DATA PROVIDED: Begin

import Literature.NumberTheory.EllipticCurves.BigRepUnramifiedKernelFiniteProofs
import Literature.NumberTheory.EllipticCurves.BigRepConjugationFixedFiniteProofs
import Literature.NumberTheory.EllipticCurves.CharIdealDualInfResFrameProofs
import Literature.NumberTheory.EllipticCurves.IwasawaEulerCharDualityProofs
import HarnessLib

/-!
# The local term of the big representation at a FINITELY DECOMPOSED place, FINITE CASE:
# `A^N` and `H¹(N, A)` finite ⟹ `H¹(G, T ⊗ Λ^*(Ψ⁻¹))^∨` is finitely generated, torsion, of characteristic ideal `Λ`

Topic `NumberTheory/EllipticCurves`; namespace `Literature.NumberTheory.EllipticCurves.BigGaloisRep`.
THEOREMS ONLY (no definition, no named fact, no `sorry`). Cell `bsd-stepL`, K2 support 20495
`JSWSigmaLocalCharIdeal` (module L5 of the discharge plan; the ADDITIVE finitely decomposed places);
seat `bsd-stepL-imc-p1` g13. Assembly of the Greenberg–Vatsal frame
(`moduleFinite_isTorsion_mem_charIdeal_dual_h1_of_finite_ker_res`) with the two finite-case engines
(`finite_setOf_resSubgroup_bigRep_eq_zero`, `finite_setOf_conjMap_bigRep_eq_self`):

**`moduleFinite_isTorsion_charIdeal_eq_top_dual_h1_bigRep_of_finite`** — for a topological group `G`, a
compact normal subgroup `N` with `κ(N) = 1`, `ψ ∈ G` with `N·⟨ψ⟩` dense and `κψ ≠ 0`, and a discrete
`p`-primary `ℤ_p`-representation `A` of `G` with `A^N` and `H¹(N, A)` FINITE, the Pontryagin dual of
`H¹(G, bigRep κ ρ)` is finitely generated and torsion over `Λ = ℤ_p⟦T⟧` with characteristic ideal `⊤`
(so it contains every `P`, in particular the Euler factor `1` of an additive place). In the application
`G = Γ_{K_w}`, `N = I_w`, `A = E[p^∞]` at an ADDITIVE place `w ∤ p` finitely decomposed in `K_∞`
(`(V_pE)^{I_w} = 0`, so both finiteness inputs hold), this is the `c ≠ 0`, `t = additive` instance of
`sigmaLocal_charIdeal_eulerFactor_mem_of_noTamagawaDefect`.

References: [GreenbergVatsal2000] Prop. 2.4; [Skinner2016PacificMC] §2.3; [SerreLocalFields1979] XIII §1;
[Washington1997] §13.2 (finite `Λ`-modules are pseudo-null).
-/

noncomputable section

open scoped Classical Pointwise

open CategoryTheory Multiplicative

namespace Literature.NumberTheory.EllipticCurves.BigGaloisRep

open Literature.NumberTheory.GaloisRepresentations BigRepModule _root_.Subgroup

-- universe: `finite_setOf_resSubgroup_bigRep_eq_zero` places the coefficient ring `𝒪 = ℤ_p` in the
-- universe of `G` and `A`, hence `Type` here (the application `G = Γ_{K_w}`, `K : Type`, lives there).
variable {p : ℕ} [hp : Fact p.Prime] {A : Type} [AddCommGroup A] [Module ℤ_[p] A]
  [TopologicalSpace A] [DiscreteTopology A] [ContinuousSMul ℤ_[p] A]
  {G : Type} [Group G] [TopologicalSpace G] [IsTopologicalGroup G]
  [TopologicalSpace (PowerSeries ℤ_[p])] [ContinuousSMul (PowerSeries ℤ_[p]) (BigRepModule ℤ_[p] p A)]
  (κ : G →ₜ* Multiplicative ℤ_[p]) (ρ : ContinuousRep G ℤ_[p] A) (N : Subgroup G) [N.Normal]
  [CompactSpace N]

/-- **The finitely decomposed local term, finite case** (the additive places of the local `Σ`-atom):
`N ⊴ G` compact with `κ(N) = 1`, `N·⟨ψ⟩` dense, `κψ ≠ 0`, `A` discrete `p`-primary with `A^N` and
`H¹(N, A)` finite ⟹ `H¹(G, bigRep κ ρ)^∨` is finitely generated and torsion over `Λ`, with characteristic
ideal `⊤`: the unramified classes are finite (`finite_setOf_resSubgroup_bigRep_eq_zero`), the `ψ`-fixed
classes of `H¹(N, M)` — a `Λ`-submodule containing all restrictions — are finite
(`finite_setOf_conjMap_bigRep_eq_self`), so the frame applies with a finite `L'` (dual finite, hence
pseudo-null: `Ch = ⊤`). [cite: GreenbergVatsal2000, Prop. 2.4] [cite: Skinner2016PacificMC, §2.3 (p. 180)]
[cite: Washington1997, §13.2] -/
theorem moduleFinite_isTorsion_charIdeal_eq_top_dual_h1_bigRep_of_finite (hκN : ∀ n ∈ N, κ n = 1)
    {ψ : G} (hψ : (κ ψ).toAdd ≠ 0) (hdense : Dense ((N : Set G) * (zpowers ψ : Set G)))
    (hA : ∀ a : A, ∃ k : ℕ, p ^ k • a = 0) [Finite (ρ.invariantsOf N)]
    [Finite (continuousCohomology 1 (subgroupRep ρ.toTopRep N))] :
    Module.Finite (IwasawaAlgebra p) (CharacterModule (continuousCohomology 1 (bigRep κ ρ).toTopRep)) ∧
      Module.IsTorsion (IwasawaAlgebra p) (CharacterModule (continuousCohomology 1 (bigRep κ ρ).toTopRep)) ∧
      Module.charIdeal (IwasawaAlgebra p) (CharacterModule (continuousCohomology 1 (bigRep κ ρ).toTopRep)) = ⊤ := by
  set X := (bigRep κ ρ).toTopRep with hX
  -- the `ψ`-fixed classes of `H¹(N, M)`, a finite `Λ`-submodule containing the restrictions
  set L' : Submodule (IwasawaAlgebra p) (continuousCohomology 1 (subgroupRep X N)) :=
    LinearMap.ker ((conjMap X N ψ 1).hom.toLinearMap - LinearMap.id) with hL'
  have hmemL' : ∀ y, y ∈ L' ↔ conjMap X N ψ 1 y = y := fun y => by
    rw [hL', LinearMap.mem_ker, LinearMap.sub_apply, LinearMap.id_apply, sub_eq_zero]
    rfl
  have hL'res : ∀ y, (resSubgroup X N 1).hom y ∈ L' := fun y =>
    (hmemL' _).mpr (conjMap_resSubgroup_one X N ψ y)
  haveI : Finite L' := by
    have hfin := finite_setOf_conjMap_bigRep_eq_self κ ρ N hκN hψ hA
    haveI := hfin.to_subtype
    exact Finite.of_injective (fun y : L' => (⟨y.1, (hmemL' _).mp y.2⟩ :
      {y : continuousCohomology 1 (subgroupRep X N) | conjMap X N ψ 1 y = y}))
      fun y y' h => Subtype.ext (by simpa using congrArg Subtype.val h)
  haveI : Finite (CharacterModule L') := PontryaginCard.finite_characterModule_of_finite _
  haveI : Module.Finite (IwasawaAlgebra p) (CharacterModule L') := Module.Finite.of_finite
  have htors : Module.IsTorsion (IwasawaAlgebra p) (CharacterModule L') :=
    Module.isTorsion_of_finite_iwasawa _
  have hChL' : Module.charIdeal (IwasawaAlgebra p) (CharacterModule L') = ⊤ :=
    Module.charIdeal_eq_top_of_isPseudoNull (isPseudoNull_of_finite p (CharacterModule L'))
  -- the unramified classes are finite
  have hker := finite_setOf_resSubgroup_bigRep_eq_zero κ ρ N hκN hψ hdense
  -- the frame, with `P = 1`
  obtain ⟨hfg, hT, h1⟩ := moduleFinite_isTorsion_mem_charIdeal_dual_h1_of_finite_ker_res N (bigRep κ ρ)
    hker L' hL'res htors (P := 1) (by rw [hChL']; exact Submodule.mem_top)
  exact ⟨hfg, hT, (Ideal.eq_top_iff_one _).mpr h1⟩

end Literature.NumberTheory.EllipticCurves.BigGaloisRep

end
/-- **Consequence for the route's assembly.** Given the shared crux `ExistsScaleCovariantLimit`, the
sub-problem statement follows from the three remaining shared cruxes `RotationUpgrade`,
`InversionUpgradeNormalised` and `IsingEuclidUpgradeR4NonGaussian` alone — the route's own cruxes
`AngularHierarchy`, `CorrelationLengthWindow` and the glue `DilutionTransfer` / `HierarchyClosure` /
`HarmonicDilution` are not needed: the two-point isotropy input of `RotationUpgrade` is
`twoPointAsymptoticIsotropy_of_existsScaleCovariantLimit`, Euclidean invariance is translation
(from the crux) plus rotation (the upgrade), Möbius covariance adds scale (crux) and inversion
(`InversionUpgradeNormalised`), and `U₄ ≢ 0` is the last crux. (Pure logic on the route decls; recorded
for the planner — the route's deciding theorem `closes` keeps all eleven hypotheses.)
[cite: DuminilCopinICM2022, §8.1] -/
theorem ising3DConformalLimit_of_existsScaleCovariantLimit (hEX : ExistsScaleCovariantLimit)
    (hRU : RotationUpgrade) (hINV : InversionUpgradeNormalised)
    (hU4 : IsingEuclidUpgradeR4NonGaussian) : _root_.Ising3DConformalLimit := by
  have hISO : TwoPointAsymptoticIsotropy := twoPointAsymptoticIsotropy_of_existsScaleCovariantLimit hEX
  obtain ⟨ρ, Δ, S, hρ, hΔ, hlim, hS0, hnd, htr, hsc⟩ := hEX
  have hrot : IsRotationInvariant S := hRU hISO ρ Δ S hρ hlim hS0 hnd htr hsc
  have heuc : IsEuclideanInvariant S := ⟨htr, hrot⟩
  have hinv : IsInversionCovariant Δ S := hINV ρ Δ S hρ hlim hS0 hnd heuc hsc
  exact ⟨ρ, Δ, S, hρ, hΔ, hlim, hnd, ⟨heuc, hsc, hinv⟩, hU4 ρ S hρ hlim hnd⟩


end Summit.CriticalPhenomena.Ising3DConformalLimit.HarmonicMomentsIsotropyTwoPoint

end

DATA PROVIDED: End

* ASSIGNED TASK
Starting at the first line of the entries above, please extract each line up to and including the line with "# The local", unchanged, and add nothing.

* RESPONSE FOR THIS EXERCISE
import Literature.NumberTheory.EllipticCurves.BigRepUnramifiedKernelFiniteProofs
import Literature.NumberTheory.EllipticCurves.BigRepConjugationFixedFiniteProofs
import Literature.NumberTheory.EllipticCurves.CharIdealDualInfResFrameProofs
import Literature.NumberTheory.EllipticCurves.IwasawaEulerCharDualityProofs
import HarnessLib

/-!
# The local term of the big representation at a FINITELY DECOMPOSED place, FINITE CASE:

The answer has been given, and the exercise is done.